Ian Dunt - Wikipedia Ian Dunt - Wikipedia

This has led to what Dunt describes as an “irrational,” unfair tax structure which facilitates tax avoidance, as the IFS has pointed out. It was approved by the Treasury and required no new legislation, so there was no parliamentary debate, and it was largely ignored in the media, apart from the Guardian which made a sustained assessment of its effects. Dunt begins his excellent book with one such example: the mindless decision of Chris Grayling, then the justice secretary, to privatise the probation service in 2013. Turnover has increased, faster than in the many countries where reshuffles require coalition agreement. Dunt is skilled at disentangling the minutiae of political process and explaining who actually gets to wield power when.The probation system was also torn in two, with officers being randomly assigned to specialise in either the most traumatic and difficult cases or in lesser tasks. Dunt finds that only lobbying from MPs brought about a belated, incomplete, plan to evacuate Afghans who had worked for the British and consequently were in danger of death; many were killed. As Dunt describes, Harold Wilson in his 1964–1970 government was anxious to improve government expertise to match and advance the technical and technological skills of the modern world, to assist his aim to develop the “white heat of technology” through his new Ministry of Technology, and to revive the flagging British economy.

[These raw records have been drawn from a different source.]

import Mathlib.RingTheory.Valuation.ValuationSubring
import Mathlib.RingTheory.LocalRing.ResidueField.Basic
import Mathlib.Algebra.BigOperators.Group.Finset.Basic
import Mathlib.Logic.Function.Basic
import Summits.ResolutionOfSingularities.ResolutionOfSingularities.Theorems.ValuativeLuAlphaPTorsorAPDict
import HarnessLib

/-!
# The residual chart of an adapted chart — general helpers (residues of units, re-indexing)

Crux `Valuative.LuAlphaPTorsor` (stmt-ResolutionOfSingularities-0641), line
`pfaff-line-log-final-forms`, stub `stub_residualChart` (F⁴ᵇ, reshape v6.3: the rank `≥ 2`
Abhyankar core via FLAG-ADAPTED very good charts). For a composite valuation `O ≤ W` of `K`
(`ν_O = ν_W ∘ ν̄`, `ν̄` the valuation of `κ(W)` with ring `Ō = residueValuationSubring O W _`,
`CompositeValuations.lean`) this file proves the DICTIONARY between `Ō`-values of residues of
`W`-units and `O`-values for LAURENT MONOMIALS, extending `ap_resval_le_iff` / `ap_resval_lt_iff`
of `…APDict` (`ν̄(ȳ) ≤ ν̄(ȳ') ↔ ν(y) ≤ ν(y')` for `y ∈ W`, `y'` a `W`-unit):
`residChart_residue_prod_zpow` (the residue of a monomial in units is the monomial of the
residues), `residChart_prod_val_residue_le_iff` / `…_lt_iff` / `residChart_val_residue_lt_prod_iff`;
the lower parameters of a coarsening `W ⊇ O` cut out by Laurent monomials in parameters `x` are
`W`-units (`residChart_val_param_eq_one`); and the re-indexing of exponents along an enumeration
`e : Fin nS ≃ {i // P i}` of part of the parameters (`residChart_prod_extend`, extension by `0`).
Folklore valuation theory (Zariski–Samuel II, Ch. VI §10; Bourbaki AC VI §4).
-/

set_option linter.dupNamespace false

noncomputable section

open IsLocalRing Literature.AlgebraicGeometry.Resolution

namespace Summit.ResolutionOfSingularities.ResolutionOfSingularities.Theorems.PfaffLine

/-! ### Laurent monomials -/

section Monomials

variable {Γ₀ : Type*} [CommGroupWithZero Γ₀] {ι : Type*} [Fintype ι]

/-- `τ^(-m) = (τ^m)⁻¹`. [folklore] -/
theorem residChart_prod_zpow_neg (τ : ι → Γ₀) (m : ι → ℤ) :
    ∏ i, τ i ^ ((-m) i) = (∏ i, τ i ^ (m i))⁻¹ := by
  rw [← Finset.prod_inv_distrib]
  exact Finset.prod_congr rfl fun i _ => by rw [Pi.neg_apply, zpow_neg]

/-- `τ^(N • m) = (τ^m)^N`. [folklore] -/
theorem residChart_prod_zpow_nsmul (τ : ι → Γ₀) (N : ℕ) (m : ι → ℤ) :
    ∏ i, τ i ^ (((N : ℤ) • m) i) = (∏ i, τ i ^ (m i)) ^ N := by
  rw [← Finset.prod_pow]
  exact Finset.prod_congr rfl fun i _ => by
    rw [Pi.smul_apply, smul_eq_mul, mul_comm, zpow_mul, zpow_natCast]

/-- `τ^(single j 1) = τ j`. [folklore] -/
theorem residChart_prod_zpow_single [DecidableEq ι] (τ : ι → Γ₀) (j : ι) :
    ∏ i, τ i ^ ((Pi.single j (1 : ℤ) : ι → ℤ) i) = τ j := by
  rw [Finset.prod_eq_single j (fun i _ hi => by rw [Pi.single_eq_of_ne hi, zpow_zero])
    (fun h => absurd (Finset.mem_univ j) h), Pi.single_eq_same, zpow_one]

/-- `τ^0 = 1` (pointwise-zero exponent). [folklore] -/
theorem residChart_prod_zpow_zero (τ : ι → Γ₀) :
    ∏ i, τ i ^ ((0 : ι → ℤ) i) = 1 :=
  Finset.prod_eq_one fun i _ => by rw [Pi.zero_apply, zpow_zero]

/-- A Laurent monomial in non-zero values is positive. [folklore] -/
theorem residChart_prod_zpow_pos {Γ : Type*} [LinearOrderedCommGroupWithZero Γ] (τ : ι → Γ)
    (hτ : ∀ i, τ i ≠ 0) (m : ι → ℤ) : 0 < ∏ i, τ i ^ (m i) :=
  Finset.prod_pos fun i _ => zpow_pos (zero_lt_iff.mpr (hτ i)) _

end Monomials

/-! ### Re-indexing along an enumeration of part of the parameters -/

section Extend

variable {n nS : ℕ} {P : Fin n → Prop} (e : Fin nS ≃ {i : Fin n // P i})

/-- The extension by zero of `m : Fin nS → ℤ` along `j ↦ e j` takes the value `m j` at `e j`.
[folklore] -/
theorem residChart_extend_apply_enum (m : Fin nS → ℤ) (j : Fin nS) :
    Function.extend (fun j => (e j).1) m 0 (e j).1 = m j :=
  (Subtype.val_injective.comp e.injective).extend_apply _ _ j

/-- The extension by zero vanishes off `P`. [folklore] -/
theorem residChart_extend_apply_of_not (m : Fin nS → ℤ) (i : Fin n) (hi : ¬ P i) :
    Function.extend (fun j => (e j).1) m 0 i = 0 :=
  Function.extend_apply' _ _ _ fun ⟨j, hj⟩ => hi (hj ▸ (e j).2)

/-- Support control of the extension by zero. [folklore] -/
theorem residChart_extend_eq_zero (m : Fin nS → ℤ) (Q : Fin n → Prop)
    (hm : ∀ j, Q (e j).1 → m j = 0) (i : Fin n) (hi : Q i) :
    Function.extend (fun j => (e j).1) m 0 i = 0 := by
  by_cases hP : P i
  · obtain ⟨j, hj⟩ := e.surjective ⟨i, hP⟩
    have hji : (e j).1 = i := by rw [hj]
    subst hji
    rw [residChart_extend_apply_enum]
    exact hm j hi
  · exact residChart_extend_apply_of_not e m i hP

/-- The extension by zero of a non-zero exponent is non-zero. [folklore] -/
theorem residChart_extend_ne_zero (m : Fin nS → ℤ) (hm : m ≠ 0) :
    Function.extend (fun j => (e j).1) m 0 ≠ 0 := by
  intro h
  apply hm
  funext j
  have := congrFun h (e j).1
  rwa [residChart_extend_apply_enum] at this

/-- Extending the restriction of an exponent vanishing off `P` gives it back. [folklore] -/
theorem residChart_extend_restrict (M : Fin n → ℤ) (hM : ∀ i, ¬ P i → M i = 0) :
    Function.extend (fun j => (e j).1) (fun j => M (e j).1) 0 = M := by
  funext i
  by_cases hP : P i
  · obtain ⟨j, hj⟩ := e.surjective ⟨i, hP⟩
    have hji : (e j).1 = i := by rw [hj]
    rw [← hji, residChart_extend_apply_enum]
  · rw [residChart_extend_apply_of_not e _ i hP, hM i hP]

/-- A Laurent monomial whose exponent vanishes off `P` is a Laurent monomial in the enumerated
parameters. [folklore] -/
theorem residChart_prod_eq_prod_enum {Γ₀ : Type*} [CommGroupWithZero Γ₀] [DecidablePred P]
    (τ : Fin n → Γ₀) (M : Fin n → ℤ) (hM : ∀ i, ¬ P i → M i = 0) :
    ∏ i, τ i ^ (M i) = ∏ j, τ (e j).1 ^ (M (e j).1) := by
  rw [← Fintype.prod_subtype_mul_prod_subtype P (fun i => τ i ^ (M i))]
  have h2 : ∏ i : {i // ¬ P i}, τ i.1 ^ (M i.1) = 1 :=
    Finset.prod_eq_one fun i _ => by rw [hM i.1 i.2, zpow_zero]
  rw [h2, mul_one]
  exact (Fintype.prod_equiv e _ _ fun j => rfl).symm

/-- The Laurent monomial of an extended exponent. [folklore] -/
theorem residChart_prod_extend {Γ₀ : Type*} [CommGroupWithZero Γ₀] [DecidablePred P]
    (τ : Fin n → Γ₀) (m : Fin nS → ℤ) :
    ∏ i, τ i ^ (Function.extend (fun j => (e j).1) m 0 i) = ∏ j, τ (e j).1 ^ (m j) := by
  rw [residChart_prod_eq_prod_enum e τ _ (fun i hi => residChart_extend_apply_of_not e m i hi)]
  exact Finset.prod_congr rfl fun j _ => by rw [residChart_extend_apply_enum]

end Extend

/-! ### Units of `W` and their residues -/

section Units

variable {K : Type} [Field K]

/-- A `W`-unit lies in `W`. [folklore] -/
theorem residChart_mem_of_val_one (W : ValuationSubring K) {y : K} (hy : W.valuation y = 1) :
    y ∈ W :=
  (W.valuation_le_one_iff y).mp hy.le

/-- A `W`-unit is non-zero. [folklore] -/
theorem residChart_ne_zero_of_val_one (W : ValuationSubring K) {y : K} (hy : W.valuation y = 1) :
    y ≠ 0 := by
  rintro rfl
  rw [map_zero] at hy
  exact zero_ne_one hy

/-- The inverse of a `W`-unit lies in `W`. [folklore] -/
theorem residChart_inv_mem_of_val_one (W : ValuationSubring K) {y : K} (hy : W.valuation y = 1) :
    y⁻¹ ∈ W := by
  rw [← W.valuation_le_one_iff, map_inv₀, hy, inv_one]

/-- A `W`-unit is a unit of `W`. [folklore] -/
theorem residChart_isUnit_of_val_one (W : ValuationSubring K) {y : K} (hy : W.valuation y = 1)
    (hyW : y ∈ W) : IsUnit (⟨y, hyW⟩ : W) :=
  (W.valuation_eq_one_iff _).mpr hy

/-- An element of `W` with non-zero residue is a `W`-unit. [folklore] -/
theorem residChart_val_eq_one_of_residue_ne_zero (W : ValuationSubring K) {y : K} (hyW : y ∈ W)
    (h : residue W ⟨y, hyW⟩ ≠ 0) : W.valuation y = 1 :=
  (W.valuation_eq_one_iff ⟨y, hyW⟩).mp ((residue_ne_zero_iff_isUnit _).mp h)

variable (W : ValuationSubring K) {ι : Type*} [Fintype ι] (y : ι → K)
  (hy1 : ∀ i, W.valuation (y i) = 1)

include hy1 in
/-- A Laurent monomial in `W`-units is a `W`-unit. [folklore] -/
theorem residChart_val_prod_zpow_eq_one (m : ι → ℤ) : W.valuation (∏ i, y i ^ (m i)) = 1 := by
  rw [map_prod]
  exact Finset.prod_eq_one fun i _ => by rw [map_zpow₀, hy1, one_zpow]

/-- **Residues of Laurent monomials in units.** The residue of `∏ yᵢ ^ mᵢ` (`yᵢ` units of `W`,
`mᵢ ∈ ℤ`) is `∏ ȳᵢ ^ mᵢ`. [folklore] -/
theorem residChart_residue_prod_zpow (m : ι → ℤ) (hmem : (∏ i, y i ^ (m i)) ∈ W) :
    residue W ⟨∏ i, y i ^ (m i), hmem⟩ =
      ∏ i, residue W ⟨y i, residChart_mem_of_val_one W (hy1 i)⟩ ^ (m i) := by
  set u : ι → Wˣ := fun i =>
    (residChart_isUnit_of_val_one W (hy1 i) (residChart_mem_of_val_one W (hy1 i))).unit with hu
  have huW : ∀ i, (u i : W) = ⟨y i, residChart_mem_of_val_one W (hy1 i)⟩ := fun i =>
    IsUnit.unit_spec _
  have hprodW : ((∏ i, u i ^ (m i) : Wˣ) : W) = ⟨∏ i, y i ^ (m i), hmem⟩ := by
    apply Subtype.ext
    change (W.subtype.toMonoidHom.comp (Units.coeHom W)) (∏ i, u i ^ (m i)) = ∏ i, y i ^ (m i)
    rw [map_prod]
    refine Finset.prod_congr rfl fun i _ => ?_
    rw [map_zpow]
    change (((u i : W) : K)) ^ (m i) = y i ^ (m i)
    rw [huW]
  have hres : residue W ((∏ i, u i ^ (m i) : Wˣ) : W) = ∏ i, residue W (u i : W) ^ (m i) := by
    change ((residue W).toMonoidHom.comp (Units.coeHom W)) (∏ i, u i ^ (m i)) = _
    rw [map_prod]
    exact Finset.prod_congr rfl fun i _ => by rw [map_zpow]; rfl
  rw [← hprodW, hres]
  exact Finset.prod_congr rfl fun i _ => by rw [huW]

/-- `ν̄` of the residue of a Laurent monomial in `W`-units is the Laurent monomial of the `ν̄(ȳᵢ)`.
[folklore] -/
theorem residChart_val_residue_prod_zpow (S : ValuationSubring (ResidueField W)) (m : ι → ℤ)
    (hmem : (∏ i, y i ^ (m i)) ∈ W) :
    S.valuation (residue W ⟨∏ i, y i ^ (m i), hmem⟩) =
      ∏ i, S.valuation (residue W ⟨y i, residChart_mem_of_val_one W (hy1 i)⟩) ^ (m i) := by
  rw [residChart_residue_prod_zpow W y hy1 m hmem, map_prod]
  exact Finset.prod_congr rfl fun i _ => map_zpow₀ _ _ _

/-- **Dictionary for Laurent monomials, weak form**: for `W`-units `yᵢ`,
`∏ ν̄(ȳᵢ)^μᵢ ≤ ∏ ν̄(ȳᵢ)^mᵢ ↔ ∏ ν(yᵢ)^μᵢ ≤ ∏ ν(yᵢ)^mᵢ`. [folklore] -/
theorem residChart_prod_val_residue_le_iff (O : ValuationSubring K) (hOW : O ≤ W) (μ m : ι → ℤ) :
    (∏ i, (residueValuationSubring O W hOW).valuation
        (residue W ⟨y i, residChart_mem_of_val_one W (hy1 i)⟩) ^ (μ i)) ≤
      ∏ i, (residueValuationSubring O W hOW).valuation
        (residue W ⟨y i, residChart_mem_of_val_one W (hy1 i)⟩) ^ (m i) ↔
    (∏ i, O.valuation (y i) ^ (μ i)) ≤ ∏ i, O.valuation (y i) ^ (m i) := by
  have hμ := residChart_val_prod_zpow_eq_one W y hy1 μ
  have hm := residChart_val_prod_zpow_eq_one W y hy1 m
  rw [← residChart_val_residue_prod_zpow W y hy1 _ μ (residChart_mem_of_val_one W hμ),
    ← residChart_val_residue_prod_zpow W y hy1 _ m (residChart_mem_of_val_one W hm),
    ap_resval_le_iff O W hOW _ _ hm, map_prod, map_prod]
  constructor <;> intro h <;> convert h using 2 <;> simp [map_zpow₀]

/-- **Dictionary for Laurent monomials, strict form**: for `W`-units `yᵢ`,
`∏ ν̄(ȳᵢ)^μᵢ < ∏ ν̄(ȳᵢ)^mᵢ ↔ ∏ ν(yᵢ)^μᵢ < ∏ ν(yᵢ)^mᵢ`. [folklore] -/
theorem residChart_prod_val_residue_lt_iff (O : ValuationSubring K) (hOW : O ≤ W) (μ m : ι → ℤ) :
    (∏ i, (residueValuationSubring O W hOW).valuation
        (residue W ⟨y i, residChart_mem_of_val_one W (hy1 i)⟩) ^ (μ i)) <
      ∏ i, (residueValuationSubring O W hOW).valuation
        (residue W ⟨y i, residChart_mem_of_val_one W (hy1 i)⟩) ^ (m i) ↔
    (∏ i, O.valuation (y i) ^ (μ i)) < ∏ i, O.valuation (y i) ^ (m i) := by
  rw [lt_iff_not_ge, lt_iff_not_ge, residChart_prod_val_residue_le_iff W y hy1 O hOW m μ]

/-- **Dictionary, one unit against a Laurent monomial**: for `W`-units `yᵢ` and an index `i₀`,
`ν̄(ȳ_{i₀}) < ∏ ν̄(ȳᵢ)^mᵢ ↔ ν(y_{i₀}) < ∏ ν(yᵢ)^mᵢ`. [folklore] -/
theorem residChart_val_residue_lt_prod_iff (O : ValuationSubring K) (hOW : O ≤ W) (i₀ : ι)
    (m : ι → ℤ) :
    (residueValuationSubring O W hOW).valuation
        (residue W ⟨y i₀, residChart_mem_of_val_one W (hy1 i₀)⟩) <
      ∏ i, (residueValuationSubring O W hOW).valuation
        (residue W ⟨y i, residChart_mem_of_val_one W (hy1 i)⟩) ^ (m i) ↔
    O.valuation (y i₀) < ∏ i, O.valuation (y i) ^ (m i) := by
  have hm := residChart_val_prod_zpow_eq_one W y hy1 m
  rw [← residChart_val_residue_prod_zpow W y hy1 _ m (residChart_mem_of_val_one W hm),
    ap_resval_lt_iff O W hOW _ _ (hy1 i₀), map_prod]
  constructor <;> intro h <;> convert h using 2 <;> simp [map_zpow₀]

end Units

/-! ### The lower parameters of a monomially cut-out coarsening -/

section Params

variable {K : Type} [Field K] (O W : ValuationSubring K) {n : ℕ}
  (S : Subring K) (x : Fin n → K) (hxS : ∀ i, x i ∈ S) (lv : Fin n → ℕ) (top : ℕ)

/-- The parameters of level `< top` and their inverses lie in `W`. [folklore] -/
theorem residChart_param_mem_W
    (hW : ∀ z : K, z ∈ W ↔ ∃ m : Fin n → ℤ, (∀ j, top ≤ lv j → m j = 0) ∧
      O.valuation z ≤ ∏ j, O.valuation (x j) ^ (m j))
    (i : Fin n) (hi : lv i < top) : x i ∈ W ∧ (x i)⁻¹ ∈ W := by
  classical
  have hne : ∀ j, top ≤ lv j → j ≠ i := by
    rintro j hj rfl
    exact absurd hi (not_lt.mpr hj)
  constructor
  · rw [hW]
    refine ⟨Pi.single i 1, fun j hj => Pi.single_eq_of_ne (hne j hj) _, ?_⟩
    rw [residChart_prod_zpow_single]
  · rw [hW]
    refine ⟨-Pi.single i 1, fun j hj => ?_, ?_⟩
    · rw [Pi.neg_apply, Pi.single_eq_of_ne (hne j hj), neg_zero]
    · rw [residChart_prod_zpow_neg, residChart_prod_zpow_single, map_inv₀]

/-- The parameters of level `< top` are `W`-units. [folklore] -/
theorem residChart_val_param_eq_one (hx0 : ∀ i, x i ≠ 0)
    (hW : ∀ z : K, z ∈ W ↔ ∃ m : Fin n → ℤ, (∀ j, top ≤ lv j → m j = 0) ∧
      O.valuation z ≤ ∏ j, O.valuation (x j) ^ (m j))
    (i : Fin n) (hi : lv i < top) : W.valuation (x i) = 1 := by
  obtain ⟨h1, h2⟩ := residChart_param_mem_W O W x lv top hW i hi
  refine le_antisymm ((W.valuation_le_one_iff _).mpr h1) ?_
  have := (W.valuation_le_one_iff _).mpr h2
  rwa [map_inv₀, inv_le_one₀ ((Valuation.pos_iff _).mpr (hx0 i))] at this

/-- With all levels `≤ top`, "level `≥ top`" and "level `= top`" index the same parameters.
[folklore] -/
theorem residChart_range_top_eq (htop : ∀ i, lv i ≤ top) :
    (Set.range fun i : {i : Fin n // top ≤ lv i} => (⟨x i.1, hxS i.1⟩ : S)) =
      Set.range fun i : {i : Fin n // lv i = top} => (⟨x i.1, hxS i.1⟩ : S) := by
  ext z
  constructor
  · rintro ⟨⟨i, hi⟩, rfl⟩
    exact ⟨⟨i, le_antisymm (htop i) hi⟩, rfl⟩
  · rintro ⟨⟨i, hi⟩, rfl⟩
    exact ⟨⟨i, hi.ge⟩, rfl⟩

end Params


/-- **Dictionary (b)** between residual values of `W`-units and `O`-values (registered anchor of
this helper file; the explicit-binder form of `ap_resval_le_iff` of `…APDict`): for `y ∈ W` and a
`W`-unit `y'`, `ν̄(ȳ) ≤ ν̄(ȳ') ↔ ν(y) ≤ ν(y')`. [folklore] -/
theorem residChart_dictionary_b : ∀ (K : Type) [Field K] (O W : ValuationSubring K) (hOW : O ≤ W) (y y' : K) (hy : y ∈ W) (hy' : y' ∈ W), W.valuation y' = 1 → ((Literature.AlgebraicGeometry.Resolution.residueValuationSubring O W hOW).valuation (IsLocalRing.residue W ⟨y, hy⟩) ≤ (Literature.AlgebraicGeometry.Resolution.residueValuationSubring O W hOW).valuation (IsLocalRing.residue W ⟨y', hy'⟩) ↔ O.valuation y ≤ O.valuation y') :=
  fun _ _ O W hOW _ _ hy hy' h1 => ap_resval_le_iff O W hOW hy hy' h1

end Summit.ResolutionOfSingularities.ResolutionOfSingularities.Theorems.PfaffLine

end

Ian Dunt, How Westminster Works…and Why It Doesn’t Ian Dunt, How Westminster Works…and Why It Doesn’t

MPs are impossibly burdened by having to do two jobs simultaneously, first as local representatives and then as national politicians. In 1968, the committee recommended establishing a civil service training college to provide essential skills. The only reason we know quite how badly Britain handled this is because of a pair of Foreign Office whistle-blowers, Raphael Marshall and Josie Stewart, who sacrificed their civil service careers to detail the disaster. It put MPs on a three-line whip to dismiss the committee report and scrap the existing standards system.

One outcome Dunt describes was the poorly designed, expensive, inefficient disaster of Universal Credit, introduced in 2012. Their recommendations are assisted by outside experts and members gain expertise which they contribute to debates. Along the way, an “Interlude” details another disaster, the delays and failures in the evacuation of Afghanistan, 2021.